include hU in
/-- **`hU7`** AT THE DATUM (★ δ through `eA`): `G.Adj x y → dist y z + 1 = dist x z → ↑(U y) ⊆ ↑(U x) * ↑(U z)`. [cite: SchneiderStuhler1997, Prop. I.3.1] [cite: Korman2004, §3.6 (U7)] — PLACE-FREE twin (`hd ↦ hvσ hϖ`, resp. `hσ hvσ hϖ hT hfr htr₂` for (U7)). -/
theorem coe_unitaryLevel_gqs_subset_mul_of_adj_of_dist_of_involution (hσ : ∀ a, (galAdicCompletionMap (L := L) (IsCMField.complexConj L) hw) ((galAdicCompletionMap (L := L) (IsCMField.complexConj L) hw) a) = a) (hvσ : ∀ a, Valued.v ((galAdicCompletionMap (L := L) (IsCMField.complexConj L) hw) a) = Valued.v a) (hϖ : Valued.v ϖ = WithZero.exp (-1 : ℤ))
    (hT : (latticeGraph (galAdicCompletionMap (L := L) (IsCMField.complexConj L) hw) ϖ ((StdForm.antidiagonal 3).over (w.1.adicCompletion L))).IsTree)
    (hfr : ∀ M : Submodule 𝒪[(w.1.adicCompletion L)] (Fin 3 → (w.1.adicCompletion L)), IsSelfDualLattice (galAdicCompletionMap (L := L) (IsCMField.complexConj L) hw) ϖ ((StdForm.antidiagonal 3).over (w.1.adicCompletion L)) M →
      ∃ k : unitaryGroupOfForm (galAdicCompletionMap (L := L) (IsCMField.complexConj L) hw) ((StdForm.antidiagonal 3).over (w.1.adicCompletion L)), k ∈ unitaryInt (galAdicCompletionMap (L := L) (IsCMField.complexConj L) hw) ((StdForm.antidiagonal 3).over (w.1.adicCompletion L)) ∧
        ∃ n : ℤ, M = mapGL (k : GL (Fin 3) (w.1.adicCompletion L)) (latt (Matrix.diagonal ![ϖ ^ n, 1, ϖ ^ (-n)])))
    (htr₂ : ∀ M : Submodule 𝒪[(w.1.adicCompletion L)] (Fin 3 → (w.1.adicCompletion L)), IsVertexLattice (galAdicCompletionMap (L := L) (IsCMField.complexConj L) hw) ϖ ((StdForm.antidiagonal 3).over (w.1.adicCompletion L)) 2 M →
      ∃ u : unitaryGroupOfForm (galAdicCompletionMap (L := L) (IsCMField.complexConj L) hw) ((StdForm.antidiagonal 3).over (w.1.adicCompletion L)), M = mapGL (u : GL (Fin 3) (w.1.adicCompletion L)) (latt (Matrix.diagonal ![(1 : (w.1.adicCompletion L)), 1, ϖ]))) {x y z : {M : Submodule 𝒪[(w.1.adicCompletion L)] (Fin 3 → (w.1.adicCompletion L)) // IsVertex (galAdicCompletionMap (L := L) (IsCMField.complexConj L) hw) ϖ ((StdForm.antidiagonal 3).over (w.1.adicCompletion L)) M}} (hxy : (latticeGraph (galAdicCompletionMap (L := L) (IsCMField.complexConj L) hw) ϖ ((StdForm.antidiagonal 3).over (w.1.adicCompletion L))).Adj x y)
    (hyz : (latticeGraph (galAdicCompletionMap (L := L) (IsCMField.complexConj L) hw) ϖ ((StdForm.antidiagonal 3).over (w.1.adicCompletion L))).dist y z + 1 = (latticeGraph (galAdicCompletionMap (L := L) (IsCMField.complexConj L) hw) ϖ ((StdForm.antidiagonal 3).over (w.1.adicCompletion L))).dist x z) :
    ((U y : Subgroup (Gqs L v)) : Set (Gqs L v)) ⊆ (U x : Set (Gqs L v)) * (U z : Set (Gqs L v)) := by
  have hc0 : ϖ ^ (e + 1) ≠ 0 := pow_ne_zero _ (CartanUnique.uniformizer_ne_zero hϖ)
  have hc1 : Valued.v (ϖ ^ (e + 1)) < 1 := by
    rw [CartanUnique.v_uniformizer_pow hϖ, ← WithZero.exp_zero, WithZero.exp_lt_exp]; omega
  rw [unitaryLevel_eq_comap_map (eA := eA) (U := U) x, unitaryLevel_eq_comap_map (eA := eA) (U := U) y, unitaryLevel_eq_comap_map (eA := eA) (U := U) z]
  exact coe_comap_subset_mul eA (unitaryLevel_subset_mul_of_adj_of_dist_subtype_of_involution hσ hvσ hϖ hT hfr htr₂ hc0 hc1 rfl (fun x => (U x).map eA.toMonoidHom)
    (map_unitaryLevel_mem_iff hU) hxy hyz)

**Task goal:** Give back the entire listing exactly as it was written.

**Exercise result:**
include hU in
/-- **`hU7`** AT THE DATUM (★ δ through `eA`): `G.Adj x y → dist y z + 1 = dist x z → ↑(U y) ⊆ ↑(U x) * ↑(U z)`. [cite: SchneiderStuhler1997, Prop. I.3.1] [cite: Korman2004, §3.6 (U7)] — PLACE-FREE twin (`hd ↦ hvσ hϖ`, resp. `hσ hvσ hϖ hT hfr htr₂` for (U7)). -/
theorem coe_unitaryLevel_gqs_subset_mul_of_adj_of_dist_of_involution (hσ : ∀ a, (galAdicCompletionMap (L := L) (IsCMField.complexConj L) hw) ((galAdicCompletionMap (L := L) (IsCMField.complexConj L) hw) a) = a) (hvσ : ∀ a, Valued.v ((galAdicCompletionMap (L := L) (IsCMField.complexConj L) hw) a) = Valued.v a) (hϖ : Valued.v ϖ = WithZero.exp (-1 : ℤ))
    (hT : (latticeGraph (galAdicCompletionMap (L := L) (IsCMField.complexConj L) hw) ϖ ((StdForm.antidiagonal 3).over (w.1.adicCompletion L))).IsTree)
    (hfr : ∀ M : Submodule 𝒪[(w.1.adicCompletion L)] (Fin 3 → (w.1.adicCompletion L)), IsSelfDualLattice (galAdicCompletionMap (L := L) (IsCMField.complexConj L) hw) ϖ ((StdForm.antidiagonal 3).over (w.1.adicCompletion L)) M →
      ∃ k : unitaryGroupOfForm (galAdicCompletionMap (L := L) (IsCMField.complexConj L) hw) ((StdForm.antidiagonal 3).over (w.1.adicCompletion L)), k ∈ unitaryInt (galAdicCompletionMap (L := L) (IsCMField.complexConj L) hw) ((StdForm.antidiagonal 3).over (w.1.adicCompletion L)) ∧
        ∃ n : ℤ, M = mapGL (k : GL (Fin 3) (w.1.adicCompletion L)) (latt (Matrix.diagonal ![ϖ ^ n, 1, ϖ ^ (-n)])))
    (htr₂ : ∀ M : Submodule 𝒪[(w.1.adicCompletion L)] (Fin 3 → (w.1.adicCompletion L)), IsVertexLattice (galAdicCompletionMap (L := L) (IsCMField.complexConj L) hw) ϖ ((StdForm.antidiagonal 3).over (w.1.adicCompletion L)) 2 M →
      ∃ u : unitaryGroupOfForm (galAdicCompletionMap (L := L) (IsCMField.complexConj L) hw) ((StdForm.antidiagonal 3).over (w.1.adicCompletion L)), M = mapGL (u : GL (Fin 3) (w.1.adicCompletion L)) (latt (Matrix.diagonal ![(1 : (w.1.adicCompletion L)), 1, ϖ]))) {x y z : {M : Submodule 𝒪[(w.1.adicCompletion L)] (Fin 3 → (w.1.adicCompletion L)) // IsVertex (galAdicCompletionMap (L := L) (IsCMField.complexConj L) hw) ϖ ((StdForm.antidiagonal 3).over (w.1.adicCompletion L)) M}} (hxy : (latticeGraph (galAdicCompletionMap (L := L) (IsCMField.complexConj L) hw) ϖ ((StdForm.antidiagonal 3).over (w.1.adicCompletion L))).Adj x y)
    (hyz : (latticeGraph (galAdicCompletionMap (L := L) (IsCMField.complexConj L) hw) ϖ ((StdForm.antidiagonal 3).over (w.1.adicCompletion L))).dist y z + 1 = (latticeGraph (galAdicCompletionMap (L := L) (IsCMField.complexConj L) hw) ϖ ((StdForm.antidiagonal 3).over (w.1.adicCompletion L))).dist x z) :
    ((U y : Subgroup (Gqs L v)) : Set (Gqs L v)) ⊆ (U x : Set (Gqs L v)) * (U z : Set (Gqs L v)) := by
  have hc0 : ϖ ^ (e + 1) ≠ 0 := pow_ne_zero _ (CartanUnique.uniformizer_ne_zero hϖ)
  have hc1 : Valued.v (ϖ ^ (e + 1)) < 1 := by
    rw [CartanUnique.v_uniformizer_pow hϖ, ← WithZero.exp_zero, WithZero.exp_lt_exp]; omega
  rw [unitaryLevel_eq_comap_map (eA := eA) (U := U) x, unitaryLevel_eq_comap_map (eA := eA) (U := U) y, unitaryLevel_eq_comap_map (eA := eA) (U := U) z]
  exact coe_comap_subset_mul eA (unitaryLevel_subset_mul_of_adj_of_dist_subtype_of_involution hσ hvσ hϖ hT hfr htr₂ hc0 hc1 rfl (fun x => (U x).map eA.toMonoidHom)
    (map_unitaryLevel_mem_iff hU) hxy hyz)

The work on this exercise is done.